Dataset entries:
___
import Literature.AlgebraicGeometry.Resolution.EmbeddedResolutionExcellentSurfacesBoundary
import HarnessLib

/-!
# Chain W5.2 — F6 stage 1, residual `LegalDivisorReduction₃`, PHASE 2: the OLD-BOUNDARY-PERMISSIBLE sequence predicate
# and the F-60♯-shaped CONDITIONAL binder `OldBoundaryResolution₃` (definitions only)

[OURS · L1 W5.2 · res-D-pv-016 AS res-L1-w52-stub-5, LDR₃ hand #1 = closer (2a) of `LegalPhaseTwo₃` (res-L1-w52-idea-1 OWNER RULING O1.3
2026-08-27T11:55:07Z; res-L1-w52-plan-1 RULING R3a (3)–(4) 11:49:54Z, R3c 12:01:13Z).]  NOT statements of the manuscript under review;
AI-typed, weaker than expert review.  DEFINITIONS ONLY; nothing is asserted.  The Prop `OldBoundaryResolution₃` is an OURS
CONDITIONAL BINDER («F-60♯-shaped»): by res-dag-4's FACT RULING 2026-08-27T12:01:38Z (3) the old-boundary form of
Cossart–Jannsen–Saito's Thm. 1.4 is NOT a Literature fact (its centre clause is our inference from the CONSTRUCTION of the canonical
sequence, Cor. 6.26 + Def. 6.23 (2), not a printed assertion); it is consumed ONLY as an explicit hypothesis
`(hOB : OldBoundaryResolution₃)` of the phase-2 closer (`…DepthFlagLegalPhaseTwo`), labelled CONDITIONAL, and is dischargeable
later as a kernel corollary of the reserved construction-fact F-72 (res-dag-4 (2)).

WHY THIS SHAPE (res-D-pv-016 DESIGN INPUT 11:37:50Z (1)–(2), seconded by idea-1 11:52:06Z (β2), tri-2 TRIAGE v11 (iii)): the typed
F-60 `CossartJannsenSaito2020EmbeddedSequenceBoundary` is a bare `∃` over `IsBPermissibleSequenceB`, whose per-step location clause
«singular on `X_j` OR on the COMPLETE transform `B_j`» admits centres through order-one points of the weight-two marked ideal (a
closed point of `X_{j+1} ∩ G` on a fresh exceptional `G` of coefficient `0`, off the old components) — not transportable to a
LEGAL flag step.  What the CONSTRUCTION gives when `X` is REGULAR (Hilbert–Samuel function constant, so the history function
`𝓞` is never reset: `𝓞₀ = 𝓑`, `𝓞_{j+1}` = strict transform; new exceptionals are «new»; centres `D_j ⊆ (X_j)^𝓞_max =
{|𝓞_j| maximal ≥ 1}`) is: EVERY point of every centre lies on the STRICT transform `B^old_j` of the INITIAL boundary.  With the
initial boundary `:= Supp M` (the POSITIVE-coefficient components only, idea-1 O1.3 (2a)) every centre point then carries the
host AND an old component, i.e. order `≥ 2`: legality «L2» is by order, for free (`…DepthFlagLegalPhaseTwo`).

## Content (namespace `…Theorems.DepthLegal`)
* `IsOBPermissibleSequence X B σ X' Bold' B'` — inductive predicate: `IsBPermissibleSequenceB X B σ X' B'` VERBATIM (centre
  `V(C_j)` regular, `𝓘(closure X_j) ≤ C_j`, CJS-permissible for `X_j` at every point, n.c. with the complete transform `B_j`;
  transforms `closure (τ⁻¹(X_j ∖ V(C_j)))`, `τ⁻¹(B_j ∪ V(C_j))`) + a carried third set `Bold_j` (`Bold₀ = B`,
  `Bold_{j+1} = closure (τ⁻¹(Bold_j ∖ V(C_j)))`) + the per-step clause `∀ x ∈ V(C_j), x ∈ Bold_j` in place of hBsing.
* `IsOBPermissibleSequence.isClosed_boundary`, `.old_subset` (`Bold' ⊆ B'`), `.toB` (it IS an `IsBPermissibleSequenceB`),
  `.closure_union_subset` (`closure X' ∪ closure Bold' ⊆ σ⁻¹(X ∪ B)`).
* `OldBoundaryResolution₃` — the binder, stated over the data of idea-1's `HostBoundary₃` (regular Cartier host `D` on an integral
  Noetherian regular excellent threefold, snc boundary `B` containing no component of the host): an old-boundary-permissible
  sequence from `(Supp D, B)` ending with `X₁ ∪ B₁` a strict normal crossings divisor and `π⁻¹(Supp D ∪ B) = X₁ ∪ B₁`.

## References (pointers in prose; bib key `CossartJannsenSaito2020` = LNM 2270)
* V. Cossart, U. Jannsen, S. Saito, *Desingularization: Invariants and Strategy*, LNM 2270 (2020): Thm. 1.4 (pp. 5–6), Def. 6.1 (2),
  Def. 6.8/(6.2), Thm. 6.9 (a), Def. 6.23 (2), Thm. 6.25, Cor. 6.26 (proof, case (E)), Lemma 4.27, Lemma 4.28, (4.3)/(4.6)/(4.7).
-/

-- `Summit.<Summit>.<Sub>.Theorems` with `Sub = Summit` (single-conjunct summit, D-0017)
set_option linter.dupNamespace false

noncomputable section

open CategoryTheory CategoryTheory.Limits AlgebraicGeometry TopologicalSpace IsLocalRing
open Literature.AlgebraicGeometry.Resolution
open Scheme.IdealSheafData

namespace Summit.ResolutionOfSingularities.ResolutionOfSingularities.Theorems.DepthLegal

universe u

/-- [OURS · L1 W5.2] **Sequence of complete `𝓑`-permissible blow-ups over `X` whose centres lie on the STRICT transform of the
INITIAL boundary** («old-boundary-permissible»; the `𝓞`-permissible sequences of Cossart–Jannsen–Saito's Cor. 6.26 construction with
`𝓞₀ = 𝓑`, Def. 6.23 (2), read for an `X` whose Hilbert–Samuel function never drops — e.g. `X` regular).  Exactly as the tree's
`IsBPermissibleSequenceB X B σ X' B'` (centre `V(C_j)` regular, `𝓘_{X_j} ≤ C_j`, permissible for `X_j` at every point, n.c. with the
complete transform `B_j`; new strict transform `closure (τ⁻¹(X_j ∖ V(C_j)))`, new boundary `τ⁻¹(B_j ∪ V(C_j))`), carrying in
addition `B^old_j`, the strict transform of the initial boundary (`B^old_0 = B`, `B^old_{j+1} = closure (τ⁻¹(B^old_j ∖ V(C_j)))`),
with the per-step clause «every point (all scheme points) of `V(C_j)` lies on `B^old_j`» in place of «singular on `X_j` or on
`B_j`».  Definition only; `toB` recovers `IsBPermissibleSequenceB`.
[cite: CossartJannsenSaito2020, Cor. 6.26 (proof, case (E)), Def. 6.23 (2), Def. 6.8/(6.2), Def. 6.1 (2)] -/
inductive IsOBPermissibleSequence {Z : Scheme.{u}} (X B : Set Z) :
    ∀ ⦃Z' : Scheme.{u}⦄, (Z' ⟶ Z) → Set Z' → Set Z' → Set Z' → Prop
  /-- no blow-up yet: `(X, B, B)` is its own transform along `𝟙 Z` -/
  | refl : IsOBPermissibleSequence X B (𝟙 Z) X B B
  /-- one more blow-up `τ : Z'' ⟶ Z'` in a `B'`-permissible centre `V(C)` every point of which lies on the strict transform
  `Bold'` of the initial boundary -/
  | blowup ⦃Z' Z'' : Scheme.{u}⦄ {σ : Z' ⟶ Z} {X' Bold' B' : Set Z'}
      (h : IsOBPermissibleSequence X B σ X' Bold' B') (C : Z'.IdealSheafData) (τ : Z'' ⟶ Z')
      (hτ : IsBlowup τ C) (hreg : Scheme.IsRegular C.subscheme)
      (hsub : vanishingIdeal ⟨closure X', isClosed_closure⟩ ≤ C)
      (hold : ∀ x ∈ (C.support : Set Z'), x ∈ Bold')
      (hperm : ∀ x ∈ (C.support : Set Z'),
        ((stalkIdeal C x).map (Ideal.Quotient.mk
          (stalkIdeal (vanishingIdeal ⟨closure X', isClosed_closure⟩) x))).IsPermissible)
      (hnc : IsNormalCrossingWith Z' (C.support : Set Z') B') :
      IsOBPermissibleSequence X B (τ ≫ σ) (closure (τ ⁻¹' (X' \ (C.support : Set Z'))))
        (closure (τ ⁻¹' (Bold' \ (C.support : Set Z')))) (τ ⁻¹' (B' ∪ (C.support : Set Z')))

namespace IsOBPermissibleSequence

variable {Z : Scheme.{u}} {X B : Set Z}

/-- Along the sequence the complete transform of a closed boundary is closed. [folklore] -/
theorem isClosed_boundary {Z' : Scheme.{u}} {σ : Z' ⟶ Z} {X' Bold' B' : Set Z'}
    (h : IsOBPermissibleSequence X B σ X' Bold' B') (hB : IsClosed B) : IsClosed B' := by
  induction h with
  | refl => exact hB
  | @blowup Z' Z'' σ X' Bold' B' h C τ hτ hreg hsub hold hperm hnc ih =>
    exact (ih.union C.support.isClosed).preimage τ.continuous

/-- The strict transform of the initial boundary lies in its complete transform: `B^old_j ⊆ B_j` (closed `B`).
[cite: CossartJannsenSaito2020, (6.2)] -/
theorem old_subset {Z' : Scheme.{u}} {σ : Z' ⟶ Z} {X' Bold' B' : Set Z'}
    (h : IsOBPermissibleSequence X B σ X' Bold' B') (hB : IsClosed B) : Bold' ⊆ B' := by
  induction h with
  | refl => exact le_rfl
  | @blowup Z' Z'' σ X' Bold' B' h C τ hτ hreg hsub hold hperm hnc ih =>
    refine closure_minimal ?_ (((h.isClosed_boundary hB).union C.support.isClosed).preimage τ.continuous)
    exact (Set.preimage_mono Set.sdiff_subset).trans (Set.preimage_mono (ih.trans Set.subset_union_left))

/-- An old-boundary-permissible sequence IS a `𝓑`-permissible sequence in the sense of Thm. 6.9 (a)
(`IsBPermissibleSequenceB`): a centre point on `B^old_j` lies on `B_j`. [cite: CossartJannsenSaito2020, Thm. 6.9 (a)] -/
theorem toB {Z' : Scheme.{u}} {σ : Z' ⟶ Z} {X' Bold' B' : Set Z'}
    (h : IsOBPermissibleSequence X B σ X' Bold' B') (hB : IsClosed B) : IsBPermissibleSequenceB X B σ X' B' := by
  induction h with
  | refl => exact IsBPermissibleSequenceB.refl
  | @blowup Z' Z'' σ X' Bold' B' h C τ hτ hreg hsub hold hperm hnc ih =>
    exact IsBPermissibleSequenceB.blowup ih C τ hτ hreg hsub (fun x hx => Or.inr (h.old_subset hB (hold x hx)))
      hperm hnc

/-- The strict transforms lie over the initial data: `closure X' ∪ closure Bold' ⊆ σ⁻¹(X ∪ B)` (closed `X`, `B`). [folklore] -/
theorem closure_union_subset {Z' : Scheme.{u}} {σ : Z' ⟶ Z} {X' Bold' B' : Set Z'}
    (h : IsOBPermissibleSequence X B σ X' Bold' B') (hX : IsClosed X) (hB : IsClosed B) :
    closure X' ∪ closure Bold' ⊆ σ ⁻¹' (X ∪ B) := by
  induction h with
  | refl =>
    rw [hX.closure_eq, hB.closure_eq]
    intro x hx; simpa using hx
  | @blowup Z' Z'' σ X' Bold' B' h C τ hτ hreg hsub hold hperm hnc ih =>
    have hcl : IsClosed ((τ ≫ σ) ⁻¹' (X ∪ B)) := (hX.union hB).preimage (τ ≫ σ).continuous
    have key : ∀ S : Set Z', closure S ⊆ σ ⁻¹' (X ∪ B) →
        closure (τ ⁻¹' (S \ (C.support : Set Z'))) ⊆ (τ ≫ σ) ⁻¹' (X ∪ B) := by
      intro S hS
      refine closure_minimal ?_ hcl
      rintro y ⟨hyS, -⟩
      have : σ (τ y) ∈ X ∪ B := hS (subset_closure hyS)
      simpa [Set.mem_preimage, Scheme.Hom.comp_base] using this
    rw [closure_closure, closure_closure]
    exact Set.union_subset (key X' (Set.subset_union_left.trans ih)) (key Bold' (Set.subset_union_right.trans ih))

end IsOBPermissibleSequence

/-- [OURS · L1 W5.2] **The F-60♯-shaped CONDITIONAL binder `OldBoundaryResolution₃`** — «Cossart–Jannsen–Saito Thm. 1.4 WITH
boundary, for a REGULAR hypersurface of a regular excellent threefold, the centres lying on the strict transform of the initial
boundary», stated over the data of `HostBoundary₃` (idea-1 O1.2): on an integral Noetherian regular excellent threefold `E`, for
an effective Cartier divisor `D` with `V(D)` regular and a strict normal crossings divisor `B ⊆ E` containing no codimension-one
point of `Supp D` («no irreducible component of `X` is contained in `B`»), there is an old-boundary-permissible sequence
`π : E₁ ⟶ E` from `(Supp D, B)` whose end satisfies «`X₁` regular, `B₁` snc, `X₁ ⋔ B₁`» in the form used downstream — `X₁ ∪ B₁` is
a strict normal crossings divisor (for a hypersurface `X` this is Def. 4.1 with `r = 1`) — and `π⁻¹(Supp D ∪ B) = X₁ ∪ B₁`
(«`B' = π_Z⁻¹(B) ∪ E`»).  STATUS: OURS inference from the CONSTRUCTION of the canonical sequence (Cor. 6.26 proof, case (E): iterated
`Σ^{𝓞,max}`-eliminations from `𝓞 := 𝓑`, Def. 6.23 (2); `X` regular ⇒ `H_X` constant ⇒ `𝓞` never reset, Lemma 4.28; end
`𝓞`-regular ⇒ n.c., Lemma 4.27) — NOT a Literature fact (res-dag-4 FACT RULING 12:01:38Z (3)); consumed only as a hypothesis;
dischargeable as a kernel corollary of the reserved construction-fact F-72.  NOT a statement of the manuscript under review.
[conjecture] [cite: CossartJannsenSaito2020, Thm. 1.4 (pp. 5–6), Cor. 6.26 (proof, case (E)), Def. 6.23 (2), Def. 6.1 (2),
Lemma 4.27, Lemma 4.28] -/
def OldBoundaryResolution₃ : Prop :=
  ∀ (E : Scheme.{u}) [IsIntegral E] [IsNoetherian E], Scheme.IsRegular E → Scheme.IsExcellent E →
    topologicalKrullDim E = 3 →
    ∀ (D : E.IdealSheafData) (B : Set E), IsEffectiveCartier D → Scheme.IsRegular D.subscheme →
      IsStrictNormalCrossingsDivisor E B → (∀ x ∈ D.support, x ∈ B → 1 < Order.coheight x) →
      ∃ (E₁ : Scheme.{u}) (π : E₁ ⟶ E) (X₁ Bold₁ B₁ : Set E₁),
        IsOBPermissibleSequence (D.support : Set E) B π X₁ Bold₁ B₁ ∧
        IsStrictNormalCrossingsDivisor E₁ (X₁ ∪ B₁) ∧ π ⁻¹' ((D.support : Set E) ∪ B) = X₁ ∪ B₁

end Summit.ResolutionOfSingularities.ResolutionOfSingularities.Theorems.DepthLegal

end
___
Quote the data above from the line containing "Bold' ⊆ B' := by" to the line containing "refine closure_minimal ?_ (((h.isClosed_boundary", inclusive, and stop.

    (h : IsOBPermissibleSequence X B σ X' Bold' B') (hB : IsClosed B) : Bold' ⊆ B' := by
  induction h with
  | refl => exact le_rfl
  | @blowup Z' Z'' σ X' Bold' B' h C τ hτ hreg hsub hold hperm hnc ih =>
    refine closure_minimal ?_ (((h.isClosed_boundary hB).union C.support.isClosed).preimage τ.continuous)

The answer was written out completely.